> [What this task involves]: Your task is to copy every line below that contains the word "open".

□ □ □ □

import Summits.ResolutionOfSingularities.ResolutionOfSingularities.Theorems.HomologicalConductorNoZenoRJacobianFloorNormal
import Summits.ResolutionOfSingularities.ResolutionOfSingularities.Theorems.HomologicalConductorNoZenoKaehlerDifferentFloor
import HarnessLib

/-!
# Crux `NoZenoR` (stmt-ResolutionOfSingularities-19943): the Kähler-different floor for NORMAL domains of
# dimension `≤ 3` over a Noether normalisation, uniformly; normal surfaces are projective over the base

Route `ResolutionOfSingularities/HomologicalConductor` (cell decomp-res, hand leafhand-res-homologicalconduct-16 g1).
OURS: AI-written, weaker than expert review; nothing here is a statement of the manuscript under review
(Hironaka 2017).  SUPPORT level, counted 0.  Def-free; no new named facts.

Companions of `…JacobianFloorNormal.jacobianFloorNN_normal_dim3_holds` (Iyengar–Takahashi 2016 Thm 3.8 for normal
threefolds), in the setting of the named fact (a NORMAL domain `B` — noetherianity of `B` is not needed —, module-finite over a noetherian `A`
along an injective structure map, with `∃ n, caⁿ(A) = A`):

* `isRegularRing_of_exists_cohomologyAnnihilatorOfDegree_eq_top` — such an `A` is a regular ring (`caⁿ(A) = A`
  localises, tree Lemma 2.10(1); a noetherian local ring with `caⁿ = (1)` is regular, tree / Serre);
* `projective_of_isIntegrallyClosed_of_ringKrullDim_le_two` — **in dimension `≤ 2` the normal domain `B` is a
  PROJECTIVE `A`-module** («normal surfaces are Cohen–Macaulay, hence free over a Noether normalisation»): `B` is
  reflexive (`isReflexive_of_isIntegrallyClosed`) and `ca³(A) = A`, so `pd_A B ≤ 0`;
* `noetherDifferent_le_cohomologyAnnihilatorOfDegree_of_isIntegrallyClosed` — `𝔑(B/A) ⊆ ca^{d+1}(B)` for
  `d = dim B ≤ 3` (projective case `d ≤ 2`: tree Prop. 3.4; `d = 3`: the torsion-free / `pd ≤ 1` floor);
* `fittingIdeal_kaehlerDifferential_le_cohomologyAnnihilatorOfDegree_of_isIntegrallyClosed` — the KÄHLER-DIFFERENT
  FLOOR `Fitt₀(Ω[B⁄A]) ≤ ca^{d+1}(B)` for every normal domain `B` of dimension `d ≤ 3` and every Noether
  normalisation (Iyengar–Takahashi 2016 Thm 3.8, one summand, in every dimension where a normal domain satisfies
  `2·depth ≥ dim` automatically).
-/

noncomputable section

-- single-problem summit: the doubled namespace component `ResolutionOfSingularities` is forced
set_option linter.dupNamespace false

open CategoryTheory CategoryTheory.Abelian Module
open Literature.RingTheory.CohomologyAnnihilator
open Summit.ResolutionOfSingularities.ResolutionOfSingularities.Theorems.HomologicalConductor

universe u

namespace Summit.ResolutionOfSingularities.ResolutionOfSingularities.Theorems.NoZeno.JacobianFloorNormal

variable {A : Type u} [CommRing A] [IsNoetherianRing A]

/-- A noetherian ring with `caⁿ(A) = A` for some `n` is regular: `caⁿ` passes to localisations
(Iyengar–Takahashi 2014, Lemma 2.10(1)), and a noetherian local ring with `caⁿ = (1)` is regular
(Example 2.5 + Auslander–Buchsbaum–Serre). [cite: IyengarTakahashi2014, Lemma 2.10 and Example 2.5] -/
theorem isRegularRing_of_exists_cohomologyAnnihilatorOfDegree_eq_top
    (hn : ∃ n : ℕ, cohomologyAnnihilatorOfDegree A n = ⊤) : IsRegularRing A := by
  obtain ⟨n, hn⟩ := hn
  refine isRegularRing_iff.mpr fun p _ => ?_
  refine isRegularLocalRing_of_cohomologyAnnihilatorOfDegree_eq_top (n := n) (top_le_iff.mp ?_)
  calc (⊤ : Ideal (Localization.AtPrime p))
      = (cohomologyAnnihilatorOfDegree A n).map (algebraMap A (Localization.AtPrime p)) := by
        rw [hn, Ideal.map_top]
    _ ≤ cohomologyAnnihilatorOfDegree (Localization.AtPrime p) n :=
        map_cohomologyAnnihilatorOfDegree_le_of_isLocalization p.primeCompl (Localization.AtPrime p) n

variable {B : Type u} [CommRing B] [IsDomain B] [Algebra A B] [Module.Finite A B]

omit [IsDomain B] in
/-- In the setting of the named fact, `ca^{d+1}(A) = A` for `d = dim B` (`A` is regular of dimension
`dim A = dim B`). [this work; plumbing over tree results] -/
theorem cohomologyAnnihilatorOfDegree_base_eq_top (hinj : Function.Injective (algebraMap A B))
    (hn : ∃ n : ℕ, cohomologyAnnihilatorOfDegree A n = ⊤) {d : ℕ} (hdim : ringKrullDim B ≤ d) :
    cohomologyAnnihilatorOfDegree A (d + 1) = ⊤ := by
  haveI : IsRegularRing A := isRegularRing_of_exists_cohomologyAnnihilatorOfDegree_eq_top hn
  have hdimA : ringKrullDim A ≤ d := by
    rw [← Literature.AlgebraicGeometry.Resolution.ringKrullDim_eq_of_isIntegral (R := A) (S := B) hinj]
    exact hdim
  exact cohomologyAnnihilatorOfDegree_eq_top_of_isRegularRing A hdimA

variable [IsIntegrallyClosed B]

/-- **Normal surfaces are projective over a Noether normalisation.**  A noetherian NORMAL domain `B` of
Krull dimension `≤ 2`, module-finite over a noetherian `A` along an injective structure map with
`∃ n, caⁿ(A) = A` (i.e. `A` regular), is a projective `A`-module: `B` is reflexive
(`isReflexive_of_isIntegrallyClosed`) and `ca³(A) = A`, so `pd_A B ≤ 3 − 2 − 1 = 0`
(`hasProjectiveDimensionLT_of_isReflexive`). [this work; cf. BrunsHerzog1998 Prop. 1.4.1, Thm. 2.2.7] -/
theorem projective_of_isIntegrallyClosed_of_ringKrullDim_le_two
    (hinj : Function.Injective (algebraMap A B)) (hn : ∃ n : ℕ, cohomologyAnnihilatorOfDegree A n = ⊤)
    (hdim : ringKrullDim B ≤ 2) : Module.Projective A B := by
  haveI : IsDomain A := Function.Injective.isDomain (algebraMap A B) hinj
  haveI : FaithfulSMul A B := (faithfulSMul_iff_algebraMap_injective A B).mpr hinj
  have hA3 : cohomologyAnnihilatorOfDegree A 3 = ⊤ := cohomologyAnnihilatorOfDegree_base_eq_top hinj hn hdim
  haveI : Module.IsReflexive A B := isReflexive_of_isIntegrallyClosed
  haveI : HasProjectiveDimensionLT (ModuleCat.of A B) 1 :=
    hasProjectiveDimensionLT_of_isReflexive (n := 0) hA3 B
  have : Projective (ModuleCat.of A B) := inferInstance
  exact (ModuleCat.of A B).projective_of_module_projective

/-- **`𝔑(B/A) ⊆ ca^{d+1}(B)` for normal domains of dimension `d ≤ 3` over a Noether normalisation**: for
`d ≤ 2` the algebra is projective (`projective_of_isIntegrallyClosed_of_ringKrullDim_le_two`) and Iyengar–Takahashi
2014 Prop. 3.4 applies (tree, projective case); for `d = 3` it is reflexive of projective dimension `≤ 1` and the
torsion-free floor `NoetherDifferentTorsionFree.noetherDifferent_le_cohomologyAnnihilatorOfDegree_of_hasProjectiveDimensionLT_two`
applies. [this work; cf. IyengarTakahashi2016 Thm 3.8] -/
theorem noetherDifferent_le_cohomologyAnnihilatorOfDegree_of_isIntegrallyClosed
    (hinj : Function.Injective (algebraMap A B)) (hn : ∃ n : ℕ, cohomologyAnnihilatorOfDegree A n = ⊤)
    {d : ℕ} (hdim : ringKrullDim B = d) (hd : d ≤ 3) :
    noetherDifferent A B ≤ cohomologyAnnihilatorOfDegree B (d + 1) := by
  haveI : IsDomain A := Function.Injective.isDomain (algebraMap A B) hinj
  haveI : FaithfulSMul A B := (faithfulSMul_iff_algebraMap_injective A B).mpr hinj
  have hAd : cohomologyAnnihilatorOfDegree A (d + 1) = ⊤ := cohomologyAnnihilatorOfDegree_base_eq_top hinj hn hdim.le
  rcases Nat.lt_or_ge d 3 with hlt | hge
  · -- `d ≤ 2`: `B` is projective over `A`
    haveI : Module.Projective A B :=
      projective_of_isIntegrallyClosed_of_ringKrullDim_le_two hinj hn
        (hdim.le.trans (by exact_mod_cast (by omega : d ≤ 2)))
    exact PersistenceFrobeniusDifferent.noetherDifferent_le_cohomologyAnnihilatorOfDegree_of_projective hAd
  · -- `d = 3`: reflexive of projective dimension `≤ 1`
    obtain rfl : d = 3 := le_antisymm hd hge
    haveI : NoZeroSMulDivisors A B := ⟨fun {a b} h => by
      rw [Algebra.smul_def, mul_eq_zero] at h
      exact h.imp_left fun ha => hinj (by rw [ha, map_zero])⟩
    haveI : Module.IsReflexive A B := isReflexive_of_isIntegrallyClosed
    haveI : HasProjectiveDimensionLT (ModuleCat.of A B) 2 := hasProjectiveDimensionLT_of_isReflexive hAd B
    let e : B ≃ₗ[A] (restrictScalarsFunctor A B).obj (ModuleCat.of B B) :=
      { toFun := fun b => b
        invFun := fun b => b
        map_add' := fun _ _ => rfl
        map_smul' := fun a b => Algebra.smul_def a b
        left_inv := fun _ => rfl
        right_inv := fun _ => rfl }
    have hpd : HasProjectiveDimensionLT ((restrictScalarsFunctor A B).obj (ModuleCat.of B B)) 2 :=
      hasProjectiveDimensionLT_of_iso e.toModuleIso 2
    exact NoetherDifferentTorsionFree.noetherDifferent_le_cohomologyAnnihilatorOfDegree_of_hasProjectiveDimensionLT_two
      hpd (d := 3) (by norm_num) hAd

/-- **THE KÄHLER-DIFFERENT FLOOR for normal domains of dimension `≤ 3`** (Iyengar–Takahashi 2016 Thm 3.8, one
summand of `jac`, uniformly in every dimension `d ≤ 3`): for a noetherian normal domain `B` of Krull dimension
`d ≤ 3` and every Noether normalisation `A → B` (`A` noetherian, `∃ n, caⁿ(A) = A`, `B` module-finite, `A → B`
injective): `Fitt₀(Ω[B⁄A]) ≤ ca^{d+1}(B)` — the Kähler different lies in the Noether different (Scheja–Storch, tree)
which lies in `ca^{d+1}(B)`. [this work; cf. IyengarTakahashi2016 Thm 3.8] -/
theorem fittingIdeal_kaehlerDifferential_le_cohomologyAnnihilatorOfDegree_of_isIntegrallyClosed
    (hinj : Function.Injective (algebraMap A B)) (hn : ∃ n : ℕ, cohomologyAnnihilatorOfDegree A n = ⊤)
    {d : ℕ} (hdim : ringKrullDim B = d) (hd : d ≤ 3) :
    Literature.RingTheory.FittingIdeal.Module.fittingIdeal B (Ω[B⁄A]) 0 ≤ cohomologyAnnihilatorOfDegree B (d + 1) :=
  fittingIdeal_kaehlerDifferential_le_noetherDifferent.trans
    (noetherDifferent_le_cohomologyAnnihilatorOfDegree_of_isIntegrallyClosed hinj hn hdim hd)

end Summit.ResolutionOfSingularities.ResolutionOfSingularities.Theorems.NoZeno.JacobianFloorNormal

end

□ □ □ □

> [Reply]:
open CategoryTheory CategoryTheory.Abelian Module
open Literature.RingTheory.CohomologyAnnihilator
open Summit.ResolutionOfSingularities.ResolutionOfSingularities.Theorems.HomologicalConductor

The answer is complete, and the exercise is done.